Dataset entries:
_ _ _ _ _ _ _

import Summits.QuantumFields.YangMills.Theorems.BalabanUVNodesN15SmallFieldSiteLayerLive
import Summits.QuantumFields.YangMills.Theorems.BalabanUVNodesN15SmallFieldKnitConcrete
import HarnessLib

/-!
# N15 = NE2 — Σ-col (J-d): THE KNIT `Live ∧ N15At` OF dag-n15-c's LIVE SMALL-FIELD FAMILY WITH THE OPERATOR AND THE SITE LAYERS READING THE NON-ABELIAN POTENTIAL
# (dag-n15-a g29, programme Σ-col, FILE (J-d); node N15 = NE2; `--supports stmt-QuantumFields-27366 --as helper`, count-neutral; one plumbing `def` (the `NE2Objects₁₁` literal) + theorems)

WHY ∕ WHAT.  FILE (J-c) `ne2PlusSite_foSiteSf` made the SITE layer of dag-n15-c's live family read `A′`; Σ-F `ne2PlusOperator_sf₄cov` (n15-c FILE 145) is its OPERATOR layer, all four (3.42)
entries reading `A′`; S-D `ne2PlusUnit_covOnS` the re-based (2.156) UNIT kernel (U-blind on this carrier — needs b06's bond elimination ⊗ colour, not in the tree, said); Σ-E `live_sf` the
guard.  ★★ `n15At_sf_of_operator_site` (the socket: operator + site layers BY NAME ⟹ `N15At`, unit = S-D's), ★★★ `live_and_n15At_sf₄cov_siteLive` knits them: `Live ∧ N15At ⟨SfIdx, c₃₅, p, sfInstance, sfFamily … (sfE₄cov …), foSiteSf …, covOnS …, ⊤, dist⟩`; def `sfObjects₄covSite` (the
`NE2Objects₁₁` literal) + `rfl` + `live_and_n15At_sfObjects₄covSite` + keyed face `s_N15_of_admits_sf₄covSite` (part 30's interface).

HONEST FRAMING ∕ LIMITS.  Bookkeeping over LANDED rows + (J-c); MODEL objects as n15-c FILE 130∕133∕145 — NOT [B9] Thms 3.1∕3.2∕(3.132) as printed; unit layer U-blind here; `inΛ := fun _ _ => True` —
[B9] §E's Dirichlet region `Λ ⊂ Λ_k` (Thm 3.15) is NOT modelled: the whole torus counts as «in Λ», so the unit conjunct is claimed at EVERY bond pair (a STRONGER statement than the printed
localised one, nothing smuggled; v1.0.1 doc-only clause, ref-B READ-986 NIT (b); the same holds for S-D's and (L-5)'s families).  N15 stays
DISCHARGED OF RECORD AS CONSUMED (U-blind v7 pin, p687738) — no re-pin asked, nothing re-claimed, no count moved (typed 28∕28 · discharged 8∕28); K3⁸ OPEN; one finite 𝕋⁴ at fixed ε per
index — NOT ℝ⁴ ∕ infinite volume ∕ OS ∕ mass gap ∕ Clay.  One plumbing `def` ⇒ review ∕ audit lane.  No `sorry`, `instance`, `notation`, `maxHeartbeats`; standard axioms.
-/

noncomputable section

open scoped BigOperators Matrix Matrix.Norms.Frobenius Kronecker

namespace Summit.QuantumFields.YangMills.BalabanUVNodes.N15.SiteLayerSf

open Literature.MathematicalPhysics.QuantumFieldTheory.Balaban1983to89
open Literature.MathematicalPhysics.QuantumFieldTheory.Balaban1983to89.T4Continuum (T4Family ULoop)
open Literature.MathematicalPhysics.QuantumFieldTheory.Balaban1983to89.T4EtaRate (PairedInstance NE2PlusOperator NE2PlusSite NE2PlusUnit)
open Literature.MathematicalPhysics.QuantumFieldTheory.Balaban1983to89.B5Prop11Plancherel (Tor fine)
open Literature.Barriers.QuantumFields (traceForm)
open Node00 (NE2Objects₁₁)
open Summit.QuantumFields.YangMills.BalabanUVNodes.N15.OperatorReadout (opGeo)
open Summit.QuantumFields.YangMills.BalabanUVNodes.N15.MatrixSpecies (liftBlk)
open Summit.QuantumFields.YangMills.BalabanUVNodes.N15.Gluing (SfIdx sfInstance sfFamily CvX CvX' cvM cvBlk)
open Summit.QuantumFields.YangMills.BalabanUVNodes.N15.GenuineRecord (sfTG covOnS ne2PlusUnit_covOnS live_sf sfE₄cov ne2PlusOperator_sf₄cov)
open Summit.QuantumFields.YangMills.BalabanUVNodes.N15.AtKeyedHome (s_N15_of_admits)
open Summit.QuantumFields.YangMills.BalabanUVNodes.N15.PairedFamilyGuard (Live)
open YMDAG.UVSplit (Datum RateCarriers RateRecordPred N15At S_N15 ne2OfRecord₁₁)

variable (d : ℕ) {L : ℕ} [NeZero L] (mm ι : Type) [Fintype mm] [DecidableEq mm] [Fintype ι] [DecidableEq ι] (a : ℝ) (e : Matrix mm mm ℂ ≃L[ℝ] (ι → ℝ))

/-! ## The knit: `Live ∧ N15At` for dag-n15-c's family with OPERATOR and SITE layers U-live; the `NE2Objects₁₁` literal; keyed face -/

section Knit

omit [DecidableEq mm] [DecidableEq ι] in
/-- ★★ **THE SOCKET: OPERATOR LAYER AND SITE LAYER BY NAME ⟹ `N15At` ON dag-n15-c's FAMILY** (`d ≥ 1`, `L ≥ 2`; ANY operator family `Kop` and ANY site kernel `Ksite` on `sfInstance`,
directions `α′ β′`, letters `c₃₅`, `p`): the UNIT conjunct is S-D `ne2PlusUnit_covOnS` (the re-based (2.156) kernel; U-blind on this carrier, said).  For later producers of U-live
site kernels on this carrier (and for §1 itself). [bookkeeping] -/
theorem n15At_sf_of_operator_site (hd : 1 ≤ d) (hL2 : 2 ≤ L) (hL : Odd L ∧ 1 < L) (α' β' : Fin (d + 1)) {c35 : ℝ} (p : ℝ)
    (Kop : ∀ i, B9.KernelFamily (sfInstance d mm ι hL i).gc (sfInstance d mm ι hL i).Bf) (Ksite : ∀ i, B9.SiteKernel (sfInstance d mm ι hL i).gc (sfInstance d mm ι hL i).Bf)
    (hop : NE2PlusOperator c35 (sfInstance d mm ι hL) Kop) (hsite : NE2PlusSite 4 p c35 (sfInstance d mm ι hL) Ksite) :
    N15At { I := SfIdx d L, c35 := c35, p := p, pi := sfInstance d mm ι hL, Kop := Kop, Ksite := Ksite,
            Kunit := covOnS d hL α' β' (sfTG d) (fun i => (L : ℝ) ^ i.m) (fun i => CvX d L i.m i.kk hL × ι) (fun i => liftBlk (cvBlk d L i.m i.kk hL) ι)
              (fun i => (sfInstance d mm ι hL i).Bf),
            inΛ := fun _ _ => True, unitDist := fun i => (sfInstance d mm ι hL i).gc.dist } :=
  ⟨hop, hsite,
    ne2PlusUnit_covOnS (d := d) hL (sfTG d) (fun i => (L : ℝ) ^ i.m) (fun i => CvX d L i.m i.kk hL × ι) (fun i => liftBlk (cvBlk d L i.m i.kk hL) ι)
      (fun i => (sfInstance d mm ι hL i).gf) (fun i => (sfInstance d mm ι hL i).Bc) (fun i => (sfInstance d mm ι hL i).Bf) hd hL2 (fun _ => Nat.succ_pos _)
      (fun i => (sfInstance d mm ι hL i).pair) α' β' c35⟩

/-- ★★★ **`Live ∧ N15At` FOR dag-n15-c's LIVE SMALL-FIELD FAMILY WITH THE OPERATOR AND THE SITE LAYERS READING `A′`** — `d ≥ 1`, odd `L ≥ 7`, `a, c₃₅ > 0`, trace-form-orthonormal `e`, `ι`
nonempty, directions `μ₁ μ₂` (operator entries 1–2), `α β j j′` (site bonds∕colours), `α′ β′` (unit bonds), any `p`: OPERATOR = Σ-F `ne2PlusOperator_sf₄cov` (n15-c FILE 145, all four (3.42)
entries), SITE = §2 `ne2PlusSite_foSiteSf`, UNIT = S-D `ne2PlusUnit_covOnS` (the re-based (2.156) kernel; U-blind on this carrier, said); GUARD = Σ-E `live_sf`. [bookkeeping] -/
theorem live_and_n15At_sf₄cov_siteLive [Nonempty ι] (hd : 1 ≤ d) (hL : Odd L ∧ 1 < L) (hL7 : 7 ≤ L) (ha : 0 < a) {c35 : ℝ} (hc35 : 0 < c35)
    (he : ∀ A B : Matrix mm mm ℂ, traceForm A B = e A ⬝ᵥ e B) (μ₁ μ₂ α β : Fin (d + 1)) (j j' : ι) (α' β' : Fin (d + 1)) (p : ℝ) :
    Live ⟨SfIdx d L, c35, p, sfInstance d mm ι hL, fun i => sfFamily d mm ι a e hL i (sfE₄cov d mm ι a e hL μ₁ μ₂ i), foSiteSf d mm ι a e hL α β j j',
        covOnS d hL α' β' (sfTG d) (fun i => (L : ℝ) ^ i.m) (fun i => CvX d L i.m i.kk hL × ι) (fun i => liftBlk (cvBlk d L i.m i.kk hL) ι) (fun i => (sfInstance d mm ι hL i).Bf),
        fun _ _ => True, fun i => (sfInstance d mm ι hL i).gc.dist⟩ ∧
      N15At { I := SfIdx d L, c35 := c35, p := p, pi := sfInstance d mm ι hL, Kop := fun i => sfFamily d mm ι a e hL i (sfE₄cov d mm ι a e hL μ₁ μ₂ i),
              Ksite := foSiteSf d mm ι a e hL α β j j',
              Kunit := covOnS d hL α' β' (sfTG d) (fun i => (L : ℝ) ^ i.m) (fun i => CvX d L i.m i.kk hL × ι) (fun i => liftBlk (cvBlk d L i.m i.kk hL) ι)
                (fun i => (sfInstance d mm ι hL i).Bf),
              inΛ := fun _ _ => True, unitDist := fun i => (sfInstance d mm ι hL i).gc.dist } :=
  ⟨live_sf d mm ι hL hc35.le p _ _ _,
    n15At_sf_of_operator_site d mm ι hd (by omega) hL α' β' p _ _ (ne2PlusOperator_sf₄cov d mm ι e hL hL7 ha hc35 he μ₁ μ₂)
      (ne2PlusSite_foSiteSf d mm ι a e hL hL7 ha hc35 he α β j j' 4 p)⟩

/-- **THE ROAD-(c) LITERAL WITH THE SITE LAYER U-LIVE**: `NE2Objects₁₁` with n15-c's family, Σ-F's operator layer, §1's site kernel, S-D's unit kernel. [bookkeeping] -/
def sfObjects₄covSite (hL : Odd L ∧ 1 < L) (μ₁ μ₂ α β : Fin (d + 1)) (j j' : ι) (α' β' : Fin (d + 1)) (c35 p : ℝ) : NE2Objects₁₁ :=
  ⟨SfIdx d L, c35, p, sfInstance d mm ι hL, fun i => sfFamily d mm ι a e hL i (sfE₄cov d mm ι a e hL μ₁ μ₂ i), foSiteSf d mm ι a e hL α β j j',
    covOnS d hL α' β' (sfTG d) (fun i => (L : ℝ) ^ i.m) (fun i => CvX d L i.m i.kk hL × ι) (fun i => liftBlk (cvBlk d L i.m i.kk hL) ι) (fun i => (sfInstance d mm ι hL i).Bf),
    fun _ _ => True, fun i => (sfInstance d mm ι hL i).gc.dist⟩

/-- the record map reads the literal as the rates bundle (`rfl`). [bookkeeping] -/
theorem ne2OfRecord₁₁_sfObjects₄covSite (hL : Odd L ∧ 1 < L) (μ₁ μ₂ α β : Fin (d + 1)) (j j' : ι) (α' β' : Fin (d + 1)) (c35 p : ℝ) :
    ne2OfRecord₁₁ (sfObjects₄covSite d mm ι a e hL μ₁ μ₂ α β j j' α' β' c35 p) =
      { I := SfIdx d L, c35 := c35, p := p, pi := sfInstance d mm ι hL, Kop := fun i => sfFamily d mm ι a e hL i (sfE₄cov d mm ι a e hL μ₁ μ₂ i),
        Ksite := foSiteSf d mm ι a e hL α β j j',
        Kunit := covOnS d hL α' β' (sfTG d) (fun i => (L : ℝ) ^ i.m) (fun i => CvX d L i.m i.kk hL × ι) (fun i => liftBlk (cvBlk d L i.m i.kk hL) ι) (fun i => (sfInstance d mm ι hL i).Bf),
        inΛ := fun _ _ => True, unitDist := fun i => (sfInstance d mm ι hL i).gc.dist } := rfl

/-- ★★★ **GUARD ∧ `N15At` AT THE LITERAL** (`d ≥ 1`, odd `L ≥ 7`, `a, c₃₅ > 0`, trace-form-orthonormal `e`, `ι` nonempty). [bookkeeping] -/
theorem live_and_n15At_sfObjects₄covSite [Nonempty ι] (hd : 1 ≤ d) (hL : Odd L ∧ 1 < L) (hL7 : 7 ≤ L) (ha : 0 < a) {c35 : ℝ} (hc35 : 0 < c35)
    (he : ∀ A B : Matrix mm mm ℂ, traceForm A B = e A ⬝ᵥ e B) (μ₁ μ₂ α β : Fin (d + 1)) (j j' : ι) (α' β' : Fin (d + 1)) (p : ℝ) :
    Live (ne2OfRecord₁₁ (sfObjects₄covSite d mm ι a e hL μ₁ μ₂ α β j j' α' β' c35 p)) ∧ N15At (ne2OfRecord₁₁ (sfObjects₄covSite d mm ι a e hL μ₁ μ₂ α β j j' α' β' c35 p)) :=
  live_and_n15At_sf₄cov_siteLive d mm ι a e hd hL hL7 ha hc35 he μ₁ μ₂ α β j j' α' β' p

variable {N : ℕ} [NeZero N] {key : (F : T4Family) → Datum F N → Prop}

/-- ★★ **THE LITERAL AT ANY KEYED HOME** (part 30's interface): a rate home over ANY key admitting only the literals of a key-indexed NE2 reading whose value everywhere is
`sfObjects₄covSite …` has `S_N15 RRec` (`d ≥ 1`, odd `L ≥ 7`, `a, c₃₅ > 0`, trace-form-orthonormal `e`, `ι` nonempty). [bookkeeping] -/
theorem s_N15_of_admits_sf₄covSite [Nonempty ι] (hd : 1 ≤ d) (hL : Odd L ∧ 1 < L) (hL7 : 7 ≤ L) (ha : 0 < a) {c35 : ℝ} (hc35 : 0 < c35)
    (he : ∀ A B : Matrix mm mm ℂ, traceForm A B = e A ⬝ᵥ e B) (μ₁ μ₂ α β : Fin (d + 1)) (j j' : ι) (α' β' : Fin (d + 1)) (p : ℝ)
    (ne2At : ∀ {F : T4Family} {D : Datum F N}, key F D → (ℕ → ℝ) → List (ULoop F) → ℕ → NE2Objects₁₁) (RRec : RateRecordPred N)
    (hadm : ∀ (F : T4Family) (D : Datum F N) (g₀ : ℕ → ℝ) (os : List (ULoop F)) (R : RateCarriers N), RRec F D g₀ os R →
      ∃ (h : key F D) (k : ℕ), R.ne2 = ne2OfRecord₁₁ (ne2At h g₀ os k))
    (h : ∀ (F : T4Family) (D : Datum F N) (h : key F D) (g₀ : ℕ → ℝ) (os : List (ULoop F)) (k : ℕ), ne2At h g₀ os k = sfObjects₄covSite d mm ι a e hL μ₁ μ₂ α β j j' α' β' c35 p) :
    S_N15 RRec :=
  s_N15_of_admits ne2At RRec hadm fun F D hk g₀ os k => by
    rw [h F D hk g₀ os k]; exact (live_and_n15At_sfObjects₄covSite d mm ι a e hd hL hL7 ha hc35 he μ₁ μ₂ α β j j' α' β' p).2

end Knit

end Summit.QuantumFields.YangMills.BalabanUVNodes.N15.SiteLayerSf

end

_ _ _ _ _ _ _

▶ WHAT YOU SHOULD DO:
Each line above from the one with "145, all four (3.42)" up to and including the one with "entries), SITE = §2" must be set down exactly, and no line outside that span may appear.

▶ RESULT OF THIS EXERCISE:
nonempty, directions `μ₁ μ₂` (operator entries 1–2), `α β j j′` (site bonds∕colours), `α′ β′` (unit bonds), any `p`: OPERATOR = Σ-F `ne2PlusOperator_sf₄cov` (n15-c FILE 145, all four (3.42)
entries), SITE = §2 `ne2PlusSite_foSiteSf`, UNIT = S-D `ne2PlusUnit_covOnS` (the re-based (2.156) kernel; U-blind on this carrier, said); GUARD = Σ-E `live_sf`. [bookkeeping] -/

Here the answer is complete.